Performing a Visual Studio 2010 Build

A release version of DLR will build better if you have a copy of Visual Studio 2010 on your system. To perform this task, simply double-click the Codeplex-DLR-Dev10.SLN icon in the Codeplex-DLR-0.92Src folder. Set the Solution Configurations option to Release or Debug as needed (there aren’t any options to build Silverlight or FxCop output). Choose Build ➪ Build Solution or press Ctrl+Shift+B. You’ll see a series of messages in the Output window. When the process is complete, you should see, “Build: 15 succeeded or up-to-date, 0 failed, 2 skipped” as the output. The Warnings tab of the Error List window should show 24 warnings.

Downloading the Documentation

The download you performed earlier provides code and documentation, but you might find that the documentation is outdated. As with everything else about DLR, the documentation is in a constant state of flux. If you want to use DLR directly, then you need the documentation found at http://dlr.codeplex.com/wikipage?title=Docs and specs&referringTitle=Home. Unfortunately, you have to download each document separately

Reporting Bugs and Other Issues

At some point, you’ll run into something that doesn’t work as expected. Of course, this problem even occurs with production code, but you’ll definitely run into problems when using the current release of DLR. In this case, check out the listing of issues at http://www.codeplex.com/dlr/WorkItem/List.aspx. If you don’t find an issue entry that matches the problem you’re experiencing, make sure you report the bug online so it gets fixed. Of course, reporting applies equally to code and documentation. Documentation errors are often harder to find and fix than coding errors — at least where developers are concerned — because it’s easier to see the coding error in many cases.

Working with Hosting APIs

In fact, you may have even wondered whether it’s possible to use IronPython as a scripting language for your next application. Fortunately, you can use IronPython as the scripting language for your next application by relying on the Hosting APIs. It turns out that a lot of people have considered IronPython an optimal language for the task. The following sections consider a number of Hosting API questions, such as how you can use it in an actual application, what the host application needs in order to use the Hosting APIs, and what you’d need to do to embed IronPython as a scripting language in an application.

Using the Hosting APIs

The DLR specification lists a number of hosting scenarios, such as operating on dynamic objects you create within C# or Visual Basic.NET applications. (See the section “Working with IDynamicObject” later in this chapter for details on dynamic objects in C# and Visual Basic.NET.) It’s also possible to use the Hosting APIs to create a scripting environment within Silverlight or other types of Web applications.

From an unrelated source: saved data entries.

import Summits.RiemannHypothesis.RiemannHypothesis.Theorems.WeilTwoPrimeDeflM80PBase
import Summits.RiemannHypothesis.RiemannHypothesis.Theorems.WeilTwoPrimeDeflM80PDataPE33
import Summits.RiemannHypothesis.RiemannHypothesis.Theorems.WeilTwoPrimeDeflM80PDataDnE18
import Literature.NumberTheory.LFunctions.WeilBlockRowsPZ
import Literature.NumberTheory.LFunctions.WeilBlockRowsFast
import HarnessLib

/-!
# Even-sector deflated two-prime certificate M80P: dominance of row 85 of `R = S''_even(κ') − UᵀU` (factored data)

`WeilCert.checkDomRowF` (linear-traversal form) with the materialized augmented block, the factored inverse `weilCertDeflM80PDnE/weilCertDeflM80PLsE` and the Bessel block, by `decide +kernel`, then `WeilCert.checkDomRowPZ_of_F`. Pure proof file.
-/

set_option linter.dupNamespace false

noncomputable section

namespace Summit.RiemannHypothesis.RiemannHypothesis.Theorems.EvenWinsBeyondArch

open Literature.NumberTheory.LFunctions

set_option maxHeartbeats 0 in
/-- Kernel check of the dominance of row 85 of `R` (even block, certificate M80P). [folklore] -/
theorem checkDomRowF0_85_weilCertDeflM80P :
    weilCertDeflM80PBase.checkDomRowF weilCertDeflM80PPmE weilCertDeflM80PDnE weilCertDeflM80PLsE weilCertDeflM80PHpE weilCertDeflM80PKappa' 0 85 = true := by
  decide +kernel

/-- Kernel check of the dominance of row 85 of `R` (factored data), from the fast row. [folklore] -/
theorem checkDomRowPZ0_85_weilCertDeflM80P :
    weilCertDeflM80PBase.checkDomRowPZ weilCertDeflM80PPmE weilCertDeflM80PDnE weilCertDeflM80PLsE weilCertDeflM80PHpE weilCertDeflM80PKappa' 0 85 = true :=
  WeilCert.checkDomRowPZ_of_F (by decide) checkDomRowF0_85_weilCertDeflM80P


end Summit.RiemannHypothesis.RiemannHypothesis.Theorems.EvenWinsBeyondArch
import Summits.RiemannHypothesis.RiemannHypothesis.Theorems.TiltedLandingLaw421R3Lens1ArcSignE

/-!
# TiltedLandingLaw421R3 — lens-1: RUNG 3 of the arc-sign ladder TYPED in COUNT currency (part F, statements first)

LENS-1 gen-6 module image `rh33346-cover/lens-1/ArcSignF-v2.lean` (v2 = v1 with the count law over the NON-REAL zero count) (landing target `…/Theorems/TiltedLandingLaw421R3Lens1ArcSignF.lean`; single import =
part E; namespace `RhW08.Lens1ArcSign`; 0 `sorry`, no instances / notation).  Memo `O6d-RUNG3-COUNT-MEMO-v1.md` (O6-d, (CA569)).

THE WORD OF A CIRCLE.  On `C_δ : |w − Re a| = Im a + δ` the upper semicircle `t ∈ [0, ½]` (`arcPhi`, part C) is cut at the real points of
`φ = f^{(j+1)}/f^{(j)}` into GOOD pieces (`Im φ < 0`) and BAD pieces (`Im φ > 0`); a bad piece from `Re φ < 0` to `Re φ > 0` is ASCENDING, from
`Re φ > 0` to `Re φ < 0` DESCENDING (`ascStarts`, `descStarts` = their earlier end points).  Part Dʼs potential argument gives the EXACT identity
`ch = U − #asc + #desc` on `LocalB` frames (`U` = upper zeros of `f^{(j)}` in the open disc with multiplicity = `1 + pz`; memo O6b (PIN)), of which
RUNG 2 used only `#asc = 0 ⇒ ch ≥ U ≥ 1`.

RUNG 3 (NET, `PinningOfNetNonAscending`): hypothesis `ArcNetNonAsc` = on all small circles outside a finite set of radii, `#asc ≤ #desc` — a statement
about the cyclic sign word of `φ` on `C_δ` alone (no children, no events, no components); conclusion = the `TopPinning` disjunction.  It contains
RUNG 2 (`arcNetNonAsc_of_arcNoAscCofinite`) and pays the balanced class (T-ARC: the 35 `(asc, desc) = (1, 1)` cases of the 59).  CONVERSION
(`PinningOfArcCount`): hypothesis `ArcCountLaw` = `2(#asc − #desc) ≤ N − 2`, `N = nonrealZeroMult` = the non-real zeros of `f^{(j)}` in the open disc with
multiplicity (`= 2U` by conjugation), the census form of the law itself — typed as the FRAME in
which every pay rule (component currency, memo §3) is an inequality on the word; `rung3_of_arcCount`, `rung2_of_rung3` order the ladder.  Both are
OPEN in this image (proof = part G: the exact piece identity); the residual after RUNG 3 is `TopPinningNetAscResidual` with the exact split.

HONEST LABEL: statements and bookkeeping only; `PinningOfNetNonAscending`, `PinningOfArcCount`, `TopPinningNetAscResidual`, `TopPinning`, 33346, 33347
are OPEN; nothing here bears on the truth of RH; RH is not proved; typed ≠ proved.
-/

noncomputable section

namespace RhW08.Lens1ArcSign

open Complex Set Metric Filter Topology
open scoped Real
open Literature.Topology.PlaneTopology Literature.Analysis.Complex
open Summit.RiemannHypothesis.RiemannHypothesis.Theorems.Splittings.JensenWindow
open RhIdea6.G17.W07C7 RhIdea6.G17.W07C7.Rev6 RhIdea6.G18.W07C8.Law421BirthS RhIdea6.G19.W07C11.Seam
open RhIdea6.G20.W07C12.Frac RhIdea6.G20.W07C12.StColP RhW07.C12.FieldSplit RhIdea6.G21.W07C13.TentMax
open RhW07.C14.TwoSided RhW07.C14.Classes RhW07.C14.Lineage RhW07.C14.Booking
open RhW07.C13.Heredity RhIdea6.G22.W07C15pre.Injection RhW07.E3.Cell RhW07.E3.Lit
open RhW08.Round1 RhW08.StSwap RhW08.Round2 RhW08.QuadW RhW08.SealSwapQ RhW08.SealSwap RhW08.SuccB RhW08.SuccSplit
open RhW08.SuccTheft RhW08.Column RhW08.Hurwitz RhW08.ClusterQ RhW08.ClusterQM RhW08.NewtonDoor RhW08.NewtonDoorGenusOne RhW08.PurseP
open RhW08.Lens1SignCut RhW08.Lens1Coverage RhW08.IsolatedTilt RhW08.Lens1Pinning RhW08.Lens1PinningIso

/-! ## §1 The pieces of the upper semicircle and their counts -/

/-- A BAD PIECE `(t₁, t₂) ⊆ [0, ½]` of the circle of radius `Im a + δ`: `Im φ > 0` strictly inside, `φ` real at both ends (consecutive real points of
`φ`, touching zeros of `Im φ` included — the counts below are partition-invariant). -/
def BadPiece (f : ℂ → ℂ) (j : ℕ) (a : ℂ) (δ t₁ t₂ : ℝ) : Prop :=
  0 ≤ t₁ ∧ t₁ < t₂ ∧ t₂ ≤ 1 / 2 ∧ (∀ t ∈ Ioo t₁ t₂, 0 < (arcPhi f j a δ t).im) ∧ (arcPhi f j a δ t₁).im = 0 ∧ (arcPhi f j a δ t₂).im = 0

/-- Earlier end points of the ASCENDING bad pieces (`Re φ < 0` at `t₁`, `Re φ > 0` at `t₂`). -/
def ascStarts (f : ℂ → ℂ) (j : ℕ) (a : ℂ) (δ : ℝ) : Set ℝ :=
  {t₁ | ∃ t₂, BadPiece f j a δ t₁ t₂ ∧ (arcPhi f j a δ t₁).re < 0 ∧ 0 < (arcPhi f j a δ t₂).re}

/-- Earlier end points of the DESCENDING bad pieces (`Re φ > 0` at `t₁`, `Re φ < 0` at `t₂`). -/
def descStarts (f : ℂ → ℂ) (j : ℕ) (a : ℂ) (δ : ℝ) : Set ℝ :=
  {t₁ | ∃ t₂, BadPiece f j a δ t₁ t₂ ∧ 0 < (arcPhi f j a δ t₁).re ∧ (arcPhi f j a δ t₂).re < 0}

/-- Non-real zeros of `G` in the open disc `|w − c| < r`, with multiplicity — the censusʼs `N_D(G) − N_D^ℝ(G)`; for real `G = f^{(j)}`, `c = Re a`,
`r = Im a + δ` small it is `2U = 2(1 + pz)` (`a`, the interior foreign upper zeros, and their conjugates). -/
def nonrealZeroMult (G : ℂ → ℂ) (c r : ℝ) : ℤ :=
  ∑ᶠ ρ ∈ {ρ : ℂ | G ρ = 0 ∧ ρ ∈ ball (c : ℂ) r ∧ ρ.im ≠ 0}, (meromorphicOrderAt G ρ).untop₀

/-- RUNG-3 HYPOTHESIS at radius excess `δ` (NET NON-ASCENT): finitely many ascending bad pieces, and at most as many as descending ones. -/
def NetNonAscending (f : ℂ → ℂ) (j : ℕ) (a : ℂ) (δ : ℝ) : Prop :=
  (ascStarts f j a δ).Finite ∧ (ascStarts f j a δ).ncard ≤ (descStarts f j a δ).ncard

/-- `ArcNetNonAsc f j a`: net non-ascent on every small circle outside a finite set of radii. -/
def ArcNetNonAsc (f : ℂ → ℂ) (j : ℕ) (a : ℂ) : Prop :=
  ∃ d0 > 0, ∃ E : Set ℝ, E.Finite ∧ ∀ δ ∈ Ioo 0 d0 \ E, NetNonAscending f j a δ

/-- COUNT-LAW HYPOTHESIS at `δ`: `2(#asc − #desc) ≤ N − 2` (`N = nonrealZeroMult`, i.e. `#asc − #desc ≤ pz`), the census form of `ch ≥ 1`. -/
def ArcCountIneq (f : ℂ → ℂ) (j : ℕ) (a : ℂ) (δ : ℝ) : Prop :=
  (ascStarts f j a δ).Finite ∧
    2 * (((ascStarts f j a δ).ncard : ℤ) - (descStarts f j a δ).ncard) ≤ nonrealZeroMult (iteratedDeriv j f) a.re (a.im + δ) - 2

/-- `ArcCountLaw f j a`: the count inequality on every small circle outside a finite set of radii. -/
def ArcCountLaw (f : ℂ → ℂ) (j : ℕ) (a : ℂ) : Prop :=
  ∃ d0 > 0, ∃ E : Set ℝ, E.Finite ∧ ∀ δ ∈ Ioo 0 d0 \ E, ArcCountIneq f j a δ

/-- ★ RUNG 3 (STATEMENT; OPEN in this image): net non-ascent on the small circles ⇒ the `TopPinning` disjunction. -/
def PinningOfNetNonAscending : Prop :=
  ∀ (η : ℝ) (f : ℂ → ℂ) (x₀ s hmax R Hs : ℝ) (B : ℕ), EngineHyps5 2 η f x₀ s hmax R Hs B → ∀ (j : ℕ) (a : ℂ),
    iteratedDeriv j f a = 0 → 0 < a.im → ArcNetNonAsc f j a →
    (∃ w : ℂ, iteratedDeriv (j + 1) f w = 0 ∧ w.im ≠ 0 ∧ NestedStep a w) ∨ (∃ x : ℝ, |x - a.re| ≤ a.im ∧ NLEventOf f j x)

/-- ★ CONVERSION (STATEMENT; OPEN in this image): the count law on the small circles ⇒ the `TopPinning` disjunction. -/
def PinningOfArcCount : Prop :=
  ∀ (η : ℝ) (f : ℂ → ℂ) (x₀ s hmax R Hs : ℝ) (B : ℕ), EngineHyps5 2 η f x₀ s hmax R Hs B → ∀ (j : ℕ) (a : ℂ),
    iteratedDeriv j f a = 0 → 0 < a.im → ArcCountLaw f j a →
    (∃ w : ℂ, iteratedDeriv (j + 1) f w = 0 ∧ w.im ≠ 0 ∧ NestedStep a w) ∨ (∃ x : ℝ, |x - a.re| ≤ a.im ∧ NLEventOf f j x)

/-! ## §2 The ladder is ordered: RUNG 2 ⊆ RUNG 3 ⊆ CONVERSION -/

/-- No ascending bad arc ⇒ no ascending piece. -/
theorem ascStarts_eq_empty_of_noAscendingArc {f : ℂ → ℂ} {j : ℕ} {a : ℂ} {δ : ℝ} (h : NoAscendingArc f j a δ) : ascStarts f j a δ = ∅ := by
  ext t₁
  simp only [ascStarts, mem_setOf_eq, mem_empty_iff_false, iff_false, not_exists, not_and]
  intro t₂ hB hre₁ hre₂
  obtain ⟨h₁, h12, h₂, hpos, him₁, him₂⟩ := hB
  exact h t₁ t₂ h₁ h12 h₂ hpos him₁ him₂ ⟨hre₁, hre₂⟩

/-- RUNG 2ʼs hypothesis at `δ` ⇒ RUNG 3ʼs. -/
theorem netNonAscending_of_noAscendingArc {f : ℂ → ℂ} {j : ℕ} {a : ℂ} {δ : ℝ} (h : NoAscendingArc f j a δ) : NetNonAscending f j a δ := by
  refine ⟨?_, ?_⟩ <;> rw [ascStarts_eq_empty_of_noAscendingArc h]
  · exact Set.finite_empty
  · simp

/-- `ArcNoAscCofinite ⇒ ArcNetNonAsc` (hence `ArcNoAsc ⇒ ArcNetNonAsc`). -/
theorem arcNetNonAsc_of_arcNoAscCofinite {f : ℂ → ℂ} {j : ℕ} {a : ℂ} (h : ArcNoAscCofinite f j a) : ArcNetNonAsc f j a := by
  obtain ⟨d0, hd0, E, hE, hna⟩ := h
  exact ⟨d0, hd0, E, hE, fun δ hδ => netNonAscending_of_noAscendingArc (hna δ hδ)⟩

/-- ★ RUNG 3 ⇒ RUNG 2 (cofinite form, hence `PinningOfNoAscendingArc`). -/
theorem rung2_of_rung3 (h3 : PinningOfNetNonAscending) : PinningOfNoAscendingArc :=
  fun η f x₀ s hmax R Hs B hE j a ha hapos hNA =>
    h3 η f x₀ s hmax R Hs B hE j a ha hapos (arcNetNonAsc_of_arcNoAscCofinite (arcNoAscCofinite_of_arcNoAsc hNA))

/-- Net non-ascent ⇒ the count inequality, as soon as `N ≥ 2`. -/
theorem arcCountIneq_of_netNonAscending {f : ℂ → ℂ} {j : ℕ} {a : ℂ} {δ : ℝ} (hU : 2 ≤ nonrealZeroMult (iteratedDeriv j f) a.re (a.im + δ))
    (h : NetNonAscending f j a δ) : ArcCountIneq f j a δ := by
  refine ⟨h.1, ?_⟩
  have h2 : ((ascStarts f j a δ).ncard : ℤ) ≤ (descStarts f j a δ).ncard := by exact_mod_cast h.2
  linarith

/-- For an entire `G ≢ 0`, orders are non-negative and positive at zeros. -/
theorem untop₀_order_pos {G : ℂ → ℂ} (hG : Differentiable ℂ G) (hne : G ≠ 0) {ρ : ℂ} (h0 : G ρ = 0) :
    0 < (meromorphicOrderAt G ρ).untop₀ := by
  have han : AnalyticAt ℂ G ρ := hG.analyticAt ρ
  have hnot : analyticOrderAt G ρ ≠ ⊤ := by
    intro htop
    rw [analyticOrderAt_eq_top] at htop
    apply hne
    funext w
    exact (hG.differentiableOn.analyticOnNhd isOpen_univ).eqOn_zero_of_preconnected_of_eventuallyEq_zero isPreconnected_univ (mem_univ ρ) htop
      (mem_univ w)
  rw [han.meromorphicOrderAt_eq]
  cases hq : analyticOrderAt G ρ with
  | top => exact absurd hq hnot
  | coe n =>
    have hn : n ≠ 0 := by
      intro hn0
      rw [hn0] at hq
      exact ((han.analyticOrderAt_eq_zero).mp (by exact_mod_cast hq)) h0
    have : 0 < n := Nat.pos_of_ne_zero hn
    simpa using this

/-- `N ≥ 2` on every disc containing the upper zero `a` of a real `G ≢ 0` (`a` and `conj a`). -/
theorem two_le_nonrealZeroMult {G : ℂ → ℂ} (hG : Differentiable ℂ G) (hne : G ≠ 0) (hreal : ∀ x : ℝ, (G x).im = 0) {a : ℂ} (ha : G a = 0)
    (hapos : 0 < a.im) {δ : ℝ} (hδ : 0 < δ) : 2 ≤ nonrealZeroMult G a.re (a.im + δ) := by
  classical
  have hr : 0 < a.im + δ := by linarith
  set L : ℝ := a.im + δ + 1 with hL
  have hz₀ : ((a.re : ℂ)) ∈ Ioo (a.re - L) (a.re + L) ×ℂ Ioo (-((a.im + δ) + 1)) ((a.im + δ) + 1) :=
    ofReal_mem_box (by rw [sub_self, abs_zero]; linarith) hr.le
  have hfin : {ρ : ℂ | G ρ = 0 ∧ ρ ∈ ball (a.re : ℂ) (a.im + δ) ∧ ρ.im ≠ 0}.Finite := by
    refine (finite_zeros_box hG hne hz₀).subset ?_
    rintro ρ ⟨h0, hρ, -⟩
    refine ⟨h0, ?_⟩
    rw [mem_ball, dist_eq_norm] at hρ
    have h1 := abs_re_le_norm (ρ - (a.re : ℂ))
    have h2 := abs_im_le_norm (ρ - (a.re : ℂ))
    rw [sub_re, ofReal_re, abs_le] at h1
    rw [sub_im, ofReal_im, sub_zero, abs_le] at h2
    exact mem_reProdIm.2 ⟨⟨by linarith [h1.1], by linarith [h1.2]⟩, ⟨by linarith [h2.1], by linarith [h2.2]⟩⟩
  have hnorm : ∀ w : ℂ, w.re = a.re → |w.im| = a.im → w ∈ ball ((a.re : ℝ) : ℂ) (a.im + δ) := by
    intro w hre him
    rw [mem_ball, dist_eq_norm]
    have e : w - (a.re : ℂ) = ((w.im : ℝ) : ℂ) * I := Complex.ext (by simp [hre]) (by simp)
    rw [e, norm_mul, Complex.norm_real, Complex.norm_I, mul_one, Real.norm_eq_abs, him]
    linarith
  have haS : a ∈ hfin.toFinset := by
    rw [Set.Finite.mem_toFinset]
    exact ⟨ha, hnorm a rfl (abs_of_pos hapos), hapos.ne'⟩
  have hbS : (starRingEnd ℂ) a ∈ hfin.toFinset := by
    rw [Set.Finite.mem_toFinset]
    refine ⟨by rw [apply_conj_eq_conj hG hreal, ha, map_zero], hnorm _ (by simp) (by simp [abs_of_pos hapos]), ?_⟩
    simpa using hapos.ne'
  have hab : a ≠ (starRingEnd ℂ) a := fun h => by
    have := congrArg Complex.im h
    simp at this; linarith
  unfold nonrealZeroMult
  rw [finsum_mem_eq_finite_toFinset_sum _ hfin]
  have hpos : ∀ ρ ∈ hfin.toFinset, 0 < (meromorphicOrderAt G ρ).untop₀ := by
    intro ρ hρ
    rw [Set.Finite.mem_toFinset] at hρ
    exact untop₀_order_pos hG hne hρ.1
  have hsub : ({a, (starRingEnd ℂ) a} : Finset ℂ) ⊆ hfin.toFinset := by
    intro ρ hρ
    rcases Finset.mem_insert.1 hρ with rfl | hρ
    · exact haS
    · rw [Finset.mem_singleton.1 hρ]; exact hbS
  have h1 := Finset.sum_le_sum_of_subset_of_nonneg hsub (fun ρ hρ _ => (hpos ρ hρ).le)
  rw [Finset.sum_pair hab] at h1
  have h2 := hpos a haS
  have h3 := hpos _ hbS
  omega

/-- ★ CONVERSION ⇒ RUNG 3 (the degenerate frame `f^{(j)} ≡ 0` is settled by the child `w = a`). -/
theorem rung3_of_arcCount (hC : PinningOfArcCount) : PinningOfNetNonAscending := by
  intro η f x₀ s hmax R Hs B hE j a ha hapos hN
  classical
  by_cases hnz : iteratedDeriv j f = 0
  · left
    refine ⟨a, ?_, hapos.ne', ?_⟩
    · rw [iteratedDeriv_succ, hnz]; simp
    · show (a.re - a.re) ^ 2 + a.im ^ 2 ≤ a.im ^ 2
      simp
  have hf : RealEntireLt2 f := realEntireLt2_of_hyps hE
  have hGd : Differentiable ℂ (iteratedDeriv j f) := differentiable_iteratedDeriv_of_entire hf.diff j
  have hGreal : ∀ x : ℝ, (iteratedDeriv j f x).im = 0 := im_iteratedDeriv_ofReal hf.diff hf.real j
  obtain ⟨d0, hd0, E, hEfin, hna⟩ := hN
  refine hC η f x₀ s hmax R Hs B hE j a ha hapos ⟨d0, hd0, E, hEfin, fun δ hδ => ?_⟩
  exact arcCountIneq_of_netNonAscending (two_le_nonrealZeroMult hGd hnz hGreal ha hapos hδ.1.1) (hna δ hδ)

/-! ## §3 The typed residual after RUNG 3 and the exact split -/

/-- The NET-ASCENDING residual of the law: zeros with crossing mates, not arc-sign clear, with an ascending arc on arbitrarily small circles, and
NOT net non-ascending (`¬ ArcNetNonAsc`).  OPEN; in component currency (memo §3) its pay is «a net-ascending `Ω_a` borders an interior zero». -/
def TopPinningNetAscResidual : Prop :=
  ∀ (η : ℝ) (f : ℂ → ℂ) (x₀ s hmax R Hs : ℝ) (B : ℕ), EngineHyps5 2 η f x₀ s hmax R Hs B → ∀ (j : ℕ) (a : ℂ),
    iteratedDeriv j f a = 0 → 0 < a.im → NoTallerToucher f j a → ¬ JensenIsolated f j a → ¬ ArcSignClear f j a → ¬ ArcNoAsc f j a →
    ¬ ArcNetNonAsc f j a →
    (∃ w : ℂ, iteratedDeriv (j + 1) f w = 0 ∧ w.im ≠ 0 ∧ NestedStep a w) ∨ (∃ x : ℝ, |x - a.re| ≤ a.im ∧ NLEventOf f j x)

/-- ★ EXACT SPLIT: RUNG 3 and the net-ascending residual give the ascending residual (hence, with RUNG 2, the law). -/
theorem ascResidual_of_rung3 (h3 : PinningOfNetNonAscending) (h4 : TopPinningNetAscResidual) : TopPinningAscResidual := by
  intro η f x₀ s hmax R Hs B hE j a ha hapos hN hJ hS hA
  by_cases hM : ArcNetNonAsc f j a
  · exact h3 η f x₀ s hmax R Hs B hE j a ha hapos hM
  · exact h4 η f x₀ s hmax R Hs B hE j a ha hapos hN hJ hS hA hM

/-- ★ The law from RUNG 3 and the net-ascending residual (RUNG 2 is implied). -/
theorem topPinning_of_rung3 (h3 : PinningOfNetNonAscending) (h4 : TopPinningNetAscResidual) : TopPinning :=
  topPinning_of_rung2 (rung2_of_rung3 h3) (ascResidual_of_rung3 h3 h4)

/-- Converse (bookkeeping): the split is exact. -/
theorem netAscResidual_of_topPinning (hP : TopPinning) : TopPinningNetAscResidual :=
  fun η f x₀ s hmax R Hs B hE j a ha hapos hN _ _ _ _ => hP η f x₀ s hmax R Hs B hE j a ha hapos hN

/-- The conversion closes the ladder: `PinningOfArcCount` and the net-ascending residual give the law. -/
theorem topPinning_of_arcCount (hC : PinningOfArcCount) (h4 : TopPinningNetAscResidual) : TopPinning :=
  topPinning_of_rung3 (rung3_of_arcCount hC) h4

end RhW08.Lens1ArcSign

Whatever sort of host environment you create, you can use it to execute code snippets or entire applications found in files. The script run time can appear locally or within a remote application so you can use this functionality to create agent applications or scripting that relies on server support. The Hosting APIs make it possible to choose a specific scripting engine to execute the code or to let DLR choose the most appropriate scripting engine for the task. This second option might seem foolhardy, but it can actually let your code use the most recent scripting engine, even if that engine wasn’t available at the time you wrote the host environment code.

Chaos could result if you couldn’t control the extent (range) of the script execution in some way. For example, two developers could create variables with the same name in different areas of the application. The Hosting APIs make it possible to add scope to script execution. The scope acts much like a namespace does when writing code. Just as a namespace eliminates naming conflicts in assemblies, scoping eliminates them in the scripting environment. Executing the code within a scope also provides it with an execution context (controlled using a ScriptScope). Scopes are either public or private, with private scopes providing a measure of protection for the scripting environment. A script can also import scopes for use within the environment or require the host to support a certain scope to execute the script.

The Hosting APIs also provide support for other functionality. For example, you can employ reflection to obtain information about object members, obtain parameter information, and view documentation. You can also control how the scripting engine resolves file content when dynamic languages import code files.

Understanding the Hosting APIs Usage Levels

The DLR documentation specifies that most developers will use the Hosting APIs at one of three levels that are dictated by application requirements. Here are the three basic levels.

  • Basic code: The basic code level (Level 1 in the documentation) relies on a few basic types to execute code within scopes. The code can interact with variable bindings within those scopes.
  • Advanced code execution: The next level (Level 2 in the documentation) adds intermediate types that provide additional control over how code executes. In addition, this level supports using compiled code in various scopes and permits use of various code sources.
  • Support overrides: The final level (Level 3 in the documentation) provides methods to override how DLR resolves filenames. The application can also use custom source content readers, reflect over objects for design-time tool support, provide late bound variable values from the host, and use remote ScriptRuntime objects.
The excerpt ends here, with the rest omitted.